Kelly agrees: "Essential breathing space for mine is where you do have an opportunity to go to market [and] it's a new piece of work or not related to [work already contracted], you make sure you go to market rather than just go back to that vendor."
Kelly says the key to putting distance in a too-cosy relationship is to "really understand what it is imperative" for the supplier to do - and what can be brought back in-house.
"In most cases if you do that objectively, probably 30 or 40 percent of the stuff they're doing that's taken for granted could either be put to market or done in-house if you bought your IP back."
He warns that this might be difficult if the supplier relationship has been allowed to get too cosy.
"In the major, the initial reaction of the IT professionals in the company is, 'We can't do this, they'll walk'," Kelly says.
"All these things are intertwined. If [the supplier's] got a presence on the floor, they build that mindset - 'We can't afford to [make cuts or move work back in-house], let's not damage these guys' margins too much because they'll walk, and then where are we?'
"It all just grows over time. [But] when you're sitting on a $200 million account and it's a chance to be stripped back to $150 million, [the supplier isn't] going anywhere."
Clear communication
Konijn says that setting boundaries in a relationship is really about communication.

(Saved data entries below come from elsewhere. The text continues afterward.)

import Mathlib
import Literature.NumberTheory.Transcendental.KZLogCalculusProofs
import HarnessLib

/-!
# Fibred substitution along the last coordinate — a derived move of the Kontsevich–Zagier calculus

Theorem-only support file for the calculus of moves of `KZCalculus.lean` (`KZ.IntegralRep`,
`KZ.FormalRep`, `KZ.of`, the four move sets, `KZ.relations`) and its bands
`KZlog.band G a b = {(y, s) | y ∈ G, a y ≤ s ≤ b y}` (`KZLogCalculus.lean`), companion to the
**affine** substitution along the last coordinate `KZ.of_sub_of_mem_relations_of_affine` of
`KZLogCalculusProofs.lean`:

* `KZ.of_sub_of_mem_relations_of_fibreMap` — **fibred `C¹` substitution along the last coordinate.**
  Over a `ℚ`-semialgebraic base `G ⊆ ℝᵐ` with edges `a ≤ b`, let `r` live on `band G a b` and `r'` on
  `band G a' b'`; let `ψ` be `ℚ`-semialgebraic on `r.domain`, differentiable at its points, with
  `∂ψ/∂s = ψs > 0` there and `ψ (y, a y) = a' y`, `ψ (y, b y) = b' y`. If
  `r.integrand (y, s) = r'.integrand (y, ψ (y, s)) · ψs (y, s)` on `r.domain`, then `[r] − [r']` is ONE
  instance of Kontsevich–Zagier's rule 2) [Kontsevich–Zagier 2001, §1.2] along
  `Φ (y, s) = (y, ψ (y, s))`: `Φ` is injective on the band and onto the second band fibrewise
  (strict monotonicity, `strictMonoOn_of_deriv_pos`, and the intermediate value theorem), with
  Jacobian determinant `∂ψ/∂s` (`LinearMap.det_of_snoc_init`, Laplace expansion along the last
  column). The affine move is the case `ψ (y, s) = α y + β y · s` (there over an open base).
* `eq_snoc_init_zero_add` (private helper) — `w = (init w, 0) + w_last · e_last`, the splitting used
  for the determinant.

Provenance. Typed for the root decomposition cell `decomp-kz` of `KontsevichZagierPeriods`
(lens 2, generation 4), where the move carries the first rung of the crux `PiRationalisation`
(route RootDecompRationalCubeDichotomy, item 24903: the doubling substitution `σ = 2t/(1+2t−t²)` and
the fibred Möbius substitution are its instances `m = 0`, `m = 1`). Source, kernel-checked there
(rc 0, no placeholders, standard axioms) and copied verbatim modulo the namespace:
`run/shared/lean/pub/decomp-kz/decomp-kz-lens-2/g4/RationalCubeDichotomy.lean` v5
(sha256 `eccce7f41a30381a…`), lines 1698–1880 (`of_sub_of_mem_relations_of_fibreMap` at l. 1715)
= `…/g4/FibreMapScratch.lean` (sha256 `2938dfa6256b4963…`), ll. 26–210. A summit-side copy lives in
`Summits/KontsevichZagierPeriods/KontsevichZagierPeriods/Theorems/RootDecompRationalCubeDichotomyPiRationalisationSqrtMoves.lean`
(namespace `Summit.KontsevichZagierPeriods.RootDecompRationalCubeDichotomy.Rung24903`); this file is
the importable Literature home of the move.

Everything is proved; no `def`, no named fact.

## References

* M. Kontsevich, D. Zagier, *Periods*, in: Mathematics Unlimited — 2001 and Beyond, Springer
  (2001), §1.2, rule 2) (change of variables). [`KontsevichZagier2001`]
-/

noncomputable section

open MeasureTheory Set MvPolynomial

namespace Literature.NumberTheory.Transcendental

open Literature.ModelTheory.ExponentialFields (IsSemialgebraic)

namespace KZ

/-! ### The move -/

/-- `w = snoc (init w) 0 + w_last • (0,…,0,1)`: the splitting of `ℝᵐ⁺¹ = ℝᵐ × ℝ` used in the Jacobian
computation of `KZ.of_sub_of_mem_relations_of_fibreMap`. (Source: cell `decomp-kz`, lens 2 gen 4,
`RationalCubeDichotomy.lean` v5, sha256 `eccce7f4…`, l. 1699.) [folklore] -/
private theorem eq_snoc_init_zero_add (m : ℕ) (w : Fin (m + 1) → ℝ) :
    w = Fin.snoc (Fin.init w) (0 : ℝ) + w (Fin.last m) • (Pi.single (Fin.last m) (1 : ℝ) : Fin (m + 1) → ℝ) := by
  ext i
  refine Fin.lastCases ?_ (fun j => ?_) i
  · simp
  · simp [(Fin.castSucc_lt_last j).ne, Fin.init]

/-- **Fibred substitution along the last coordinate is a change-of-variables move.** Over a
`ℚ`-semialgebraic base `G ⊆ ℝᵐ` with edges `a ≤ b`, let `r` live on the band `{(y,s) | y ∈ G, a y ≤ s ≤ b y}` and
`r'` on the band with edges `a'`, `b'`. Let `ψ` be `ℚ`-semialgebraic on `r.domain`, differentiable at its points,
with `∂ψ/∂s = ψs > 0` there, and `ψ (y, a y) = a' y`, `ψ (y, b y) = b' y`. If
`r.integrand (y, s) = r'.integrand (y, ψ (y, s)) · ψs (y, s)` on `r.domain`, then `[r] − [r']` is an instance of
Kontsevich–Zagier's rule 2) along `Φ (y, s) = (y, ψ (y, s))` (injective and onto the second band fibrewise by strict
monotonicity and the intermediate value theorem; Jacobian determinant `∂ψ/∂s` by Laplace expansion), hence a
relation. Generalises `KZ.of_sub_of_mem_relations_of_affine` (`ψ = α + β s`). (Source: cell `decomp-kz`,
lens 2 gen 4, `RationalCubeDichotomy.lean` v5, sha256 `eccce7f4…`, l. 1715 = `FibreMapScratch.lean` l. 43;
summit-side copy `Theorems/RootDecompRationalCubeDichotomyPiRationalisationSqrtMoves.lean`.)
[cite: KontsevichZagier2001, §1.2 rule 2] -/
theorem of_sub_of_mem_relations_of_fibreMap {m : ℕ} {G : Set (Fin m → ℝ)}
    {a b a' b' : (Fin m → ℝ) → ℝ} (ψ ψs : (Fin (m + 1) → ℝ) → ℝ)
    (r r' : IntegralRep (m + 1)) (hr : r.domain = KZlog.band G a b)
    (hr' : r'.domain = KZlog.band G a' b') (hab : ∀ y ∈ G, a y ≤ b y)
    (hψ : IsSemialgebraicFunOn ℚ r.domain ψ)
    (hψd : ∀ z ∈ r.domain, DifferentiableAt ℝ ψ z)
    (hψs : ∀ z ∈ r.domain,
      HasDerivAt (fun t : ℝ => ψ (Fin.snoc (Fin.init z) t)) (ψs z) (z (Fin.last m)))
    (hpos : ∀ z ∈ r.domain, 0 < ψs z)
    (ha : ∀ y ∈ G, ψ (Fin.snoc y (a y)) = a' y) (hb : ∀ y ∈ G, ψ (Fin.snoc y (b y)) = b' y)
    (hint : ∀ z ∈ r.domain, r.integrand z = r'.integrand (Fin.snoc (Fin.init z) (ψ z)) * ψs z) :
    of r - of r' ∈ relations := by
  have hmemG : ∀ z ∈ r.domain, Fin.init z ∈ G := fun z hz => by
    rw [hr] at hz
    exact hz.1
  have hsnoc_mem : ∀ y ∈ G, ∀ t ∈ Icc (a y) (b y), (Fin.snoc y t : Fin (m + 1) → ℝ) ∈ r.domain := by
    intro y hy t ht
    rw [hr, KZlog.snoc_mem_band]
    exact ⟨hy, ht⟩
  -- the fibre maps
  have hfib_deriv : ∀ y ∈ G, ∀ t ∈ Icc (a y) (b y),
      HasDerivAt (fun s : ℝ => ψ (Fin.snoc y s)) (ψs (Fin.snoc y t)) t := by
    intro y hy t ht
    have h := hψs _ (hsnoc_mem y hy t ht)
    simpa only [Fin.init_snoc, Fin.snoc_last] using h
  have hfib_cont : ∀ y ∈ G, ContinuousOn (fun s : ℝ => ψ (Fin.snoc y s)) (Icc (a y) (b y)) :=
    fun y hy t ht => (hfib_deriv y hy t ht).continuousAt.continuousWithinAt
  have hfib_mono : ∀ y ∈ G, StrictMonoOn (fun s : ℝ => ψ (Fin.snoc y s)) (Icc (a y) (b y)) := by
    intro y hy
    refine strictMonoOn_of_deriv_pos (convex_Icc _ _) (hfib_cont y hy) fun t ht => ?_
    rw [interior_Icc] at ht
    have hd := hfib_deriv y hy t (Ioo_subset_Icc_self ht)
    rw [hd.deriv]
    exact hpos _ (hsnoc_mem y hy t (Ioo_subset_Icc_self ht))
  -- the substitution
  set Φ : (Fin (m + 1) → ℝ) → (Fin (m + 1) → ℝ) := fun z => Fin.snoc (Fin.init z) (ψ z) with hΦ
  let Φ' : (Fin (m + 1) → ℝ) → (Fin (m + 1) → ℝ) →L[ℝ] (Fin (m + 1) → ℝ) := fun z =>
    ContinuousLinearMap.pi
      (Fin.lastCases (motive := fun _ => (Fin (m + 1) → ℝ) →L[ℝ] ℝ) (fderiv ℝ ψ z)
        (fun i => ContinuousLinearMap.proj (Fin.castSucc i)))
  have hΦ' : ∀ z w, Φ' z w = Fin.snoc (Fin.init w) (fderiv ℝ ψ z w) := by
    intro z w
    funext i
    refine Fin.lastCases ?_ (fun j => ?_) i
    · simp [Φ']
    · simp [Φ', Fin.init]
  -- the partial derivative along the last coordinate is `ψs`
  have hlast : ∀ z ∈ r.domain, fderiv ℝ ψ z (Pi.single (Fin.last m) 1) = ψs z := by
    intro z hz
    have hγ : HasDerivAt (fun t : ℝ => (Fin.snoc (Fin.init z) t : Fin (m + 1) → ℝ))
        (Pi.single (Fin.last m) (1 : ℝ)) (z (Fin.last m)) := by
      rw [hasDerivAt_pi]
      intro i
      refine Fin.lastCases ?_ (fun j => ?_) i
      · simpa using hasDerivAt_id' (z (Fin.last m))
      · simpa [(Fin.castSucc_lt_last j).ne, Fin.init] using hasDerivAt_const (z (Fin.last m)) (z (Fin.castSucc j))
    have h1 : HasDerivAt (fun t : ℝ => ψ (Fin.snoc (Fin.init z) t))
        (fderiv ℝ ψ z (Pi.single (Fin.last m) 1)) (z (Fin.last m)) := by
      have hψz : HasFDerivAt ψ (fderiv ℝ ψ z) (Fin.snoc (Fin.init z) (z (Fin.last m))) := by
        rw [Fin.snoc_init_self]
        exact (hψd z hz).hasFDerivAt
      exact hψz.comp_hasDerivAt (z (Fin.last m)) hγ
    exact h1.unique (hψs z hz)
  -- determinant
  have hdet : ∀ z ∈ r.domain, (Φ' z).det = ψs z := by
    intro z hz
    let E : (Fin m → ℝ) →ₗ[ℝ] (Fin (m + 1) → ℝ) :=
      LinearMap.pi (Fin.lastCases (motive := fun _ => (Fin m → ℝ) →ₗ[ℝ] ℝ) 0
        (fun i => LinearMap.proj i))
    have hE : ∀ y, E y = Fin.snoc y 0 := by
      intro y
      funext i
      refine Fin.lastCases ?_ (fun j => ?_) i
      · simp [E]
      · simp [E]
    have h := LinearMap.det_of_snoc_init (Φ' z : (Fin (m + 1) → ℝ) →ₗ[ℝ] (Fin (m + 1) → ℝ))
      LinearMap.id ((fderiv ℝ ψ z : (Fin (m + 1) → ℝ) →ₗ[ℝ] ℝ).comp E)
      (fderiv ℝ ψ z (Pi.single (Fin.last m) 1)) (fun w => by
        rw [ContinuousLinearMap.coe_coe, hΦ', LinearMap.id_apply, LinearMap.comp_apply,
          ContinuousLinearMap.coe_coe, hE]
        congr 1
        conv_lhs => rw [eq_snoc_init_zero_add m w]
        rw [map_add, map_smul, smul_eq_mul, mul_comm])
    rw [LinearMap.det_id, mul_one, hlast z hz] at h
    exact h
  -- derivative
  have hderiv : ∀ z ∈ r.domain, HasFDerivAt Φ (Φ' z) z := by
    intro z hz
    rw [hasFDerivAt_pi']
    intro i
    refine Fin.lastCases ?_ (fun j => ?_) i
    · have hfun : (fun x => Φ x (Fin.last m)) = ψ := by
        funext x
        simp [hΦ]
      show HasFDerivAt (fun x => Φ x (Fin.last m)) _ z
      rw [hfun]
      refine (hψd z hz).hasFDerivAt.congr_fderiv (ContinuousLinearMap.ext fun w => ?_)
      simp [hΦ']
    · have hfun : (fun x => Φ x (Fin.castSucc j)) = fun x => x (Fin.castSucc j) := by
        funext x
        simp [hΦ, Fin.init]
      show HasFDerivAt (fun x => Φ x (Fin.castSucc j)) _ z
      rw [hfun]
      refine (hasFDerivAt_apply (Fin.castSucc j) z).congr_fderiv
        (ContinuousLinearMap.ext fun w => ?_)
      simp [hΦ', Fin.init]
  refine changeOfVariablesRel_subset_relations ⟨m + 1, r, r', Φ, Φ', ?_, ?_, ?_, ?_, ?_, rfl⟩
  · -- semialgebraic map
    refine (isSemialgebraicMapOn_iff_forall_holds r.isSemialgebraic_domain).mpr fun i => ?_
    refine Fin.lastCases ?_ (fun j => ?_) i
    · exact hψ.congr fun z _ => by simp [hΦ]
    · exact (isSemialgebraicFunOn_aeval r.isSemialgebraic_domain
        (MvPolynomial.X (Fin.castSucc j))).congr fun z _ => by simp [hΦ, Fin.init]
  · exact fun z hz => (hderiv z hz).hasFDerivWithinAt
  · -- injective
    intro z₁ hz₁ z₂ hz₂ h
    have hy : Fin.init z₁ = Fin.init z₂ := by
      have := congrArg Fin.init h
      simpa [hΦ] using this
    have hl : ψ z₁ = ψ z₂ := by
      have := congrFun h (Fin.last m)
      simpa [hΦ] using this
    have hyG : Fin.init z₂ ∈ G := hmemG z₂ hz₂
    have ht₁ : z₁ (Fin.last m) ∈ Icc (a (Fin.init z₂)) (b (Fin.init z₂)) := by
      rw [hr] at hz₁; rw [← hy]; exact hz₁.2
    have ht₂ : z₂ (Fin.last m) ∈ Icc (a (Fin.init z₂)) (b (Fin.init z₂)) := by
      rw [hr] at hz₂; exact hz₂.2
    have hl' : ψ (Fin.snoc (Fin.init z₂) (z₁ (Fin.last m))) = ψ (Fin.snoc (Fin.init z₂) (z₂ (Fin.last m))) := by
      rw [Fin.snoc_init_self]
      conv_lhs => rw [← hy, Fin.snoc_init_self]
      exact hl
    have hs : z₁ (Fin.last m) = z₂ (Fin.last m) := (hfib_mono _ hyG).injOn ht₁ ht₂ hl'
    rw [← Fin.snoc_init_self z₁, ← Fin.snoc_init_self z₂, hy, hs]
  · -- image
    rw [hr']
    ext w
    simp only [mem_image]
    constructor
    · intro hw
      rw [KZlog.mem_band] at hw
      obtain ⟨hy, hw1, hw2⟩ := hw
      have hab' := hab _ hy
      have hivt := intermediate_value_Icc hab' (hfib_cont _ hy)
      rw [ha _ hy, hb _ hy] at hivt
      obtain ⟨t, ht, hwt⟩ := hivt ⟨hw1, hw2⟩
      have hwt' : ψ (Fin.snoc (Fin.init w) t) = w (Fin.last m) := hwt
      refine ⟨Fin.snoc (Fin.init w) t, hsnoc_mem _ hy t ht, ?_⟩
      simp only [hΦ, Fin.init_snoc]
      rw [hwt', Fin.snoc_init_self]
    · rintro ⟨z, hz, rfl⟩
      have hy : Fin.init z ∈ G := hmemG z hz
      have ht : z (Fin.last m) ∈ Icc (a (Fin.init z)) (b (Fin.init z)) := by
        rw [hr] at hz; exact hz.2
      have hmono := (hfib_mono _ hy).monotoneOn
      have haz : a (Fin.init z) ∈ Icc (a (Fin.init z)) (b (Fin.init z)) := left_mem_Icc.mpr (hab _ hy)
      have hbz : b (Fin.init z) ∈ Icc (a (Fin.init z)) (b (Fin.init z)) := right_mem_Icc.mpr (hab _ hy)
      have h1 := hmono haz ht ht.1
      have h2 := hmono ht hbz ht.2
      simp only [ha _ hy, hb _ hy, Fin.snoc_init_self] at h1 h2
      rw [KZlog.mem_band]
      simp only [hΦ, Fin.init_snoc, Fin.snoc_last]
      exact ⟨hy, h1, h2⟩
  · intro z hz
    rw [hint z hz, hdet z hz, abs_of_pos (hpos z hz)]


/-! ### Two instances of the fibred substitution -/


end KZ

end Literature.NumberTheory.Transcendental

He says there is "nothing wrong with telling a vendor you don't need a call every week" or with any other attempt to set the "intensity [of relationship] you appreciate and value."
A supplier's excitement, he says, could otherwise be "perceived or misinterpreted as being aggressive".
"If that's not appreciated, then just say so," Konijn says.
"Our generic communications advice to clients is don't say what you don't want, just be specific about what you do want."
Dennis notes that if the relationship does get too cosy, an "open and frank discussion with your vendor" could begin a process to recast ties and commit the boundaries to paper.